§ Task item: After finding the line containing "for a complex" below, please output that line and each following one through the line containing "Each is Segal's", exactly as written.

§ Dataset excerpts:
+ + + + +

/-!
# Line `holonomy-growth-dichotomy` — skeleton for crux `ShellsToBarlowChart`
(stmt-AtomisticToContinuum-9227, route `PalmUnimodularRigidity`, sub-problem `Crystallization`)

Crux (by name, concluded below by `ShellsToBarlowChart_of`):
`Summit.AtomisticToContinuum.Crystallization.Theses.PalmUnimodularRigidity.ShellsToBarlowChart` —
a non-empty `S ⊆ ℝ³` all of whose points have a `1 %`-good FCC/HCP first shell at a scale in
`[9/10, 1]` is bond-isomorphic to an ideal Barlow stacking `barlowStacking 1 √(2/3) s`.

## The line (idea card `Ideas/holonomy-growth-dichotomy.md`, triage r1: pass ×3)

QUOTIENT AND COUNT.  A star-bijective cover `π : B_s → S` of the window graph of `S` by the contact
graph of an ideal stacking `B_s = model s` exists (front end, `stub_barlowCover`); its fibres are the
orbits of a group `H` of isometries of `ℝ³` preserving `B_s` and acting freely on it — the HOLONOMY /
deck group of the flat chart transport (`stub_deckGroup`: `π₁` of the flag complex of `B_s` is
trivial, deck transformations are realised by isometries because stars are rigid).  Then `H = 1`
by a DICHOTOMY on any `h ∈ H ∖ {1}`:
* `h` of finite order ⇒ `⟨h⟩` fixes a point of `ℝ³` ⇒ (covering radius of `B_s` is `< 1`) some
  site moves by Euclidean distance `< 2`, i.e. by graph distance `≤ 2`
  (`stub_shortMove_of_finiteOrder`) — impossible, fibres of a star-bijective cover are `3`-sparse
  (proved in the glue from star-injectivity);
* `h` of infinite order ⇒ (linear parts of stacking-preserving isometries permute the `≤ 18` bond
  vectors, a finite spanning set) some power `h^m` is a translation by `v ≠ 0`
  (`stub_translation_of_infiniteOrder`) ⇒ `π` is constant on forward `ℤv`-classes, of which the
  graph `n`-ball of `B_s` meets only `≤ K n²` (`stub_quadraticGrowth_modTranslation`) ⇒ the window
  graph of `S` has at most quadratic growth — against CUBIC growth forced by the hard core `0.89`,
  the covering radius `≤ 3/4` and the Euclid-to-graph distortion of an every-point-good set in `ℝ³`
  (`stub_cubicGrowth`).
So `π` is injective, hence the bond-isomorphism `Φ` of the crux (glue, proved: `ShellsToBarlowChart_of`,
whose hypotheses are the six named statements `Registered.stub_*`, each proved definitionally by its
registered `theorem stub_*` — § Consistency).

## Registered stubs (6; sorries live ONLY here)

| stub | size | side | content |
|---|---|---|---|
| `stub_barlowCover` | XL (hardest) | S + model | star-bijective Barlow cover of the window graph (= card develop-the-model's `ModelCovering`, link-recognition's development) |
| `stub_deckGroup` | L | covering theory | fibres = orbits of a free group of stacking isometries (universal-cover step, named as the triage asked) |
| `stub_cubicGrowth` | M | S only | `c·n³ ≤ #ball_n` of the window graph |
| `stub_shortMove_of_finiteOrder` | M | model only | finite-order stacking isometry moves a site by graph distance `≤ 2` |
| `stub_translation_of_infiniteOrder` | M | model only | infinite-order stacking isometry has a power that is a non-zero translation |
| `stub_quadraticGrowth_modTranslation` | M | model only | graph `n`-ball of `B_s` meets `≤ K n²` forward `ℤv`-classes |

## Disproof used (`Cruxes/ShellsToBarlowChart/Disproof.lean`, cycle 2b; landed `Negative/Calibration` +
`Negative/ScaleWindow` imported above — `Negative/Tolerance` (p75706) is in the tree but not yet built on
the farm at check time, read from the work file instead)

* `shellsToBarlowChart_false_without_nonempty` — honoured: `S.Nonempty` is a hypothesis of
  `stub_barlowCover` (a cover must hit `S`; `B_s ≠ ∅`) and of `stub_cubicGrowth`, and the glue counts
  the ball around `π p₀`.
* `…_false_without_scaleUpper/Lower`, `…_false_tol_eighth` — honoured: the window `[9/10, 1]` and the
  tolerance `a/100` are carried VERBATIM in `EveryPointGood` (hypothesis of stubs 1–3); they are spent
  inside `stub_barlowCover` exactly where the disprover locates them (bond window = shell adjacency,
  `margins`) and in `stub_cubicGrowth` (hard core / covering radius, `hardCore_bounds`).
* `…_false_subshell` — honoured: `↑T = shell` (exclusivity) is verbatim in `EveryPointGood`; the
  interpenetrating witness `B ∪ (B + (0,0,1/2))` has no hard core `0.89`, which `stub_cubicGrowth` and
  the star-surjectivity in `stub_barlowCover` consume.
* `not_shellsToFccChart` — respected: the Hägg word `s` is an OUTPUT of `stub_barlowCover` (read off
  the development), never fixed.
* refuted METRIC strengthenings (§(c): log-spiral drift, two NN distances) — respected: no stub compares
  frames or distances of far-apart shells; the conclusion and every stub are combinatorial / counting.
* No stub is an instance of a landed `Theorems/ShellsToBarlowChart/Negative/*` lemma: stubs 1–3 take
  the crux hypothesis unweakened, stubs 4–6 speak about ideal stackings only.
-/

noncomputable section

+ + + + +

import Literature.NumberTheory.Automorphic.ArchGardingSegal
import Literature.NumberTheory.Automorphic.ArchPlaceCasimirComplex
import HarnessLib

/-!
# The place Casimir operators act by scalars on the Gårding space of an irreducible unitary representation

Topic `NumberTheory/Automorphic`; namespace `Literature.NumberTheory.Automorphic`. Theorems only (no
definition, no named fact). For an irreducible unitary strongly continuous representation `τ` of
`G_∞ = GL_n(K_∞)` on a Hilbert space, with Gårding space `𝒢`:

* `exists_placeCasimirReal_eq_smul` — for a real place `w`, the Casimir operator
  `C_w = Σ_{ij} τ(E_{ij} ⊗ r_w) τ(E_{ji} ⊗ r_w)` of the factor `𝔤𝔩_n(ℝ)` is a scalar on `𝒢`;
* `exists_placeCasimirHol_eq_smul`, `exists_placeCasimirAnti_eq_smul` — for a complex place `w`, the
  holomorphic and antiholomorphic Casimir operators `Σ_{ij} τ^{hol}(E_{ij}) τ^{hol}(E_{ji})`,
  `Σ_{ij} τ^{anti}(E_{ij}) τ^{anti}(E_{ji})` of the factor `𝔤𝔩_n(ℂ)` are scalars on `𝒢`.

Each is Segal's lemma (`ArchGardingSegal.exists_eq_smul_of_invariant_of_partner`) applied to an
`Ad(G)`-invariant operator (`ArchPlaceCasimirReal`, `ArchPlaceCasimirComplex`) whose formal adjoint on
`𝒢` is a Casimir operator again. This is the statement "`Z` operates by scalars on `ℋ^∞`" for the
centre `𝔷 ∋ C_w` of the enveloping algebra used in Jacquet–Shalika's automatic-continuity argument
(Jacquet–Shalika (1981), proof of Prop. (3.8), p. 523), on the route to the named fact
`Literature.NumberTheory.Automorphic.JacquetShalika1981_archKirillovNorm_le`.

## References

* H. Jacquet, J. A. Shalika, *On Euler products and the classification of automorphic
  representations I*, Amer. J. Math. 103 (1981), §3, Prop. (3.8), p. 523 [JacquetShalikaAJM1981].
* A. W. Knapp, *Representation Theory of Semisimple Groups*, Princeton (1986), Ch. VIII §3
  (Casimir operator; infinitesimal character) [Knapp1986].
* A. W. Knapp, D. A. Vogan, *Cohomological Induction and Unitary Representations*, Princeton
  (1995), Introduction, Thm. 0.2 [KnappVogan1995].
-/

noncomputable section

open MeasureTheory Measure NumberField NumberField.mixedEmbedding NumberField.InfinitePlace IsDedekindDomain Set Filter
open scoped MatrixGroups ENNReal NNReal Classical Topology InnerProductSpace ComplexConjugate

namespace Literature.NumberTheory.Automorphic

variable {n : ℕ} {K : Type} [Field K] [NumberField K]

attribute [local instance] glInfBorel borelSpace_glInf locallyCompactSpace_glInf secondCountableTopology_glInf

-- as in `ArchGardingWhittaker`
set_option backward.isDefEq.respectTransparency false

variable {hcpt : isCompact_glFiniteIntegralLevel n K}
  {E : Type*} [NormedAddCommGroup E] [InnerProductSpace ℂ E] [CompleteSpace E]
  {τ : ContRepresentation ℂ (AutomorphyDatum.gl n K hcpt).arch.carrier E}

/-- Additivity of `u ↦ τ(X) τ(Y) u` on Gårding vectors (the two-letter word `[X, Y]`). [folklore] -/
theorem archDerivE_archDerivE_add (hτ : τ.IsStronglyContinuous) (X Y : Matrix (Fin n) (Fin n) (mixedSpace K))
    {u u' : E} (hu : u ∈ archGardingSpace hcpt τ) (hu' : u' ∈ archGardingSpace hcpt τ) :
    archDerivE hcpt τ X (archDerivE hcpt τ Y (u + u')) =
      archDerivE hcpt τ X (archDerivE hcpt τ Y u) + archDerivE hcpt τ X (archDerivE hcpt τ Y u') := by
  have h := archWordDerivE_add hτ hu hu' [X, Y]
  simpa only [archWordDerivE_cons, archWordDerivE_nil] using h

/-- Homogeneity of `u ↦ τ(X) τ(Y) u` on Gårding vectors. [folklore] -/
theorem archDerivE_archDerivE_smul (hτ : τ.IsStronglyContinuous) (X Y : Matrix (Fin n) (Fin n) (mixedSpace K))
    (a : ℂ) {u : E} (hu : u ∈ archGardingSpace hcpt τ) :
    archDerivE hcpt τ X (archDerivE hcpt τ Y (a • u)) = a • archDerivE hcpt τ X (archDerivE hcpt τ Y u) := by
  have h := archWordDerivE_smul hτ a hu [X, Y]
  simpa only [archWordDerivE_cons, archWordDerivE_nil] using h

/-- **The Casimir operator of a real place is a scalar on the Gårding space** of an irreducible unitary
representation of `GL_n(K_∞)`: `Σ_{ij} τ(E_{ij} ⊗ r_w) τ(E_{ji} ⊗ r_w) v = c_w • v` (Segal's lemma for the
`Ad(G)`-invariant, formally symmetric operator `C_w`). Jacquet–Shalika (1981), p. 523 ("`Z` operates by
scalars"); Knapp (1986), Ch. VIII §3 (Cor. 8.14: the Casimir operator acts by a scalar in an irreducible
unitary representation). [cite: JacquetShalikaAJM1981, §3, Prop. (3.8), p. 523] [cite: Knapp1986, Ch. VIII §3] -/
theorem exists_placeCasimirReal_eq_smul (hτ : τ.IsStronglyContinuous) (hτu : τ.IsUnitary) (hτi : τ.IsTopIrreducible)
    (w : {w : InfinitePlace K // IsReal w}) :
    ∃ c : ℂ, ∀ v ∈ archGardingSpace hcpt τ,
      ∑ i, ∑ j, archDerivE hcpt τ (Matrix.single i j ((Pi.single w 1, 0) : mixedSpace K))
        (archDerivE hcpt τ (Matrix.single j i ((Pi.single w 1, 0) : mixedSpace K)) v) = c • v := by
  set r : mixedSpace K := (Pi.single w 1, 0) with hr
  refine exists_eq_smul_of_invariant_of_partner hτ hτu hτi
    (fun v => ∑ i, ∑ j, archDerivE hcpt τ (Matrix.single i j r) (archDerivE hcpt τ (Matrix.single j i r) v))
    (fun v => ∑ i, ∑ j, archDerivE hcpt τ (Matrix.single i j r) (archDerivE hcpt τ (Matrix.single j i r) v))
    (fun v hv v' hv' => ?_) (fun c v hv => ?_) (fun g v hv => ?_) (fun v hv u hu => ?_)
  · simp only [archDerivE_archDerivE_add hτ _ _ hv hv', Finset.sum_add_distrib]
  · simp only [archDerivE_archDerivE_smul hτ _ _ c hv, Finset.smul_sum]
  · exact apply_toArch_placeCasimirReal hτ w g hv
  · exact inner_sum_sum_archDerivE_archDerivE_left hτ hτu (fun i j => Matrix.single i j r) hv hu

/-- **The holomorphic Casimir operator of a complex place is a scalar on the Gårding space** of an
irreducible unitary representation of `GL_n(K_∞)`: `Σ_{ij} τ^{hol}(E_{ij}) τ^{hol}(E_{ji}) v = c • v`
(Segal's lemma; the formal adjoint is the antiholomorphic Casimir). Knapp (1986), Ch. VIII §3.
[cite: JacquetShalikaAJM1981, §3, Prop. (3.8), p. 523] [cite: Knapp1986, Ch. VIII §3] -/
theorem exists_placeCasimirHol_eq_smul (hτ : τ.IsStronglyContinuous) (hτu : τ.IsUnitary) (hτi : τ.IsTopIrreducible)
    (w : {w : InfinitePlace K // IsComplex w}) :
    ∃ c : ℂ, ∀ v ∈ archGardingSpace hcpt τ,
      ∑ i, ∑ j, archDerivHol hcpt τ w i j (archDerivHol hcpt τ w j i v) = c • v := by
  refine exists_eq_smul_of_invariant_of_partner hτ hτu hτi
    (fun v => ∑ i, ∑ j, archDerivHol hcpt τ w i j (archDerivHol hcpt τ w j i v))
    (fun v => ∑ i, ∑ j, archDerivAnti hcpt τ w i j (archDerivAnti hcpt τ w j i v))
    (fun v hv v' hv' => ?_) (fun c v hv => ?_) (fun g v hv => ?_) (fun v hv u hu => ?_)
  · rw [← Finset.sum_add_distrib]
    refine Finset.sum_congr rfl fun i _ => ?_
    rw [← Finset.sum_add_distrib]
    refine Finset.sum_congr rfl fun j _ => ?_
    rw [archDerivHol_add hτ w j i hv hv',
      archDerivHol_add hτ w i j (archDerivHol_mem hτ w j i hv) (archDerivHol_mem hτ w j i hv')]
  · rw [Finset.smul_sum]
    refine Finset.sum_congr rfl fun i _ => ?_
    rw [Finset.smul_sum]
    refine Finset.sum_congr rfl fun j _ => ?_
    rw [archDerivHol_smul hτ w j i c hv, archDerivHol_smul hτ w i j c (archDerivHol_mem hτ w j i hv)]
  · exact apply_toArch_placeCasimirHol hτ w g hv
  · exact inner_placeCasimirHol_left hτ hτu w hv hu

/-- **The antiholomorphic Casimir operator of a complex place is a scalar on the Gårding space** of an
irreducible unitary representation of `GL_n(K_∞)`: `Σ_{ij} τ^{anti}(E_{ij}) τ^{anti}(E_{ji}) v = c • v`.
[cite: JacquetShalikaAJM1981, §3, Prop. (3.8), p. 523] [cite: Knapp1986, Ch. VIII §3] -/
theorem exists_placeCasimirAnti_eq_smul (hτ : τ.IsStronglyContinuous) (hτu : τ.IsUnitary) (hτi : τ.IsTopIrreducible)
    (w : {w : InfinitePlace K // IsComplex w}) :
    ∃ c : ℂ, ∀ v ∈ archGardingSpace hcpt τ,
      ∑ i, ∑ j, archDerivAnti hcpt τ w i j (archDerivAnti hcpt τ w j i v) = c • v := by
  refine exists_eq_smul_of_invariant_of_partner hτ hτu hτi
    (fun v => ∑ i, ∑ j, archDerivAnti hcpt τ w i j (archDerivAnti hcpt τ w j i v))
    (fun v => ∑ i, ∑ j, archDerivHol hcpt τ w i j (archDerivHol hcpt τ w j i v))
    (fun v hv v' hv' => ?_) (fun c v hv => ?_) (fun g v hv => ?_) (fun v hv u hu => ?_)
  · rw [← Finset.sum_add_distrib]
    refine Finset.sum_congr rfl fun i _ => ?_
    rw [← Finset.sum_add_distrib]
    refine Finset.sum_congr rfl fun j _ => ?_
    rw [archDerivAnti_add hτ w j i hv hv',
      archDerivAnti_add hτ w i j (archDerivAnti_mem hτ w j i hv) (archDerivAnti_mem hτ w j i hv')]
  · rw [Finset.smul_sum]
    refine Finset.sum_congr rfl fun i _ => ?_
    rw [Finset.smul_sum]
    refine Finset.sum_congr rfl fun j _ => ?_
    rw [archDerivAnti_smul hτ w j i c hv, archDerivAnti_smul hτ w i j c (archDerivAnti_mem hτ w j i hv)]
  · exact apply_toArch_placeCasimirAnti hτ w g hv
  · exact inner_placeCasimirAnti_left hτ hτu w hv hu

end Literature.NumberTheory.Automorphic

+ + + + +

§ Task solution:
* `exists_placeCasimirHol_eq_smul`, `exists_placeCasimirAnti_eq_smul` — for a complex place `w`, the
  holomorphic and antiholomorphic Casimir operators `Σ_{ij} τ^{hol}(E_{ij}) τ^{hol}(E_{ji})`,
  `Σ_{ij} τ^{anti}(E_{ij}) τ^{anti}(E_{ji})` of the factor `𝔤𝔩_n(ℂ)` are scalars on `𝒢`.

Each is Segal's lemma (`ArchGardingSegal.exists_eq_smul_of_invariant_of_partner`) applied to an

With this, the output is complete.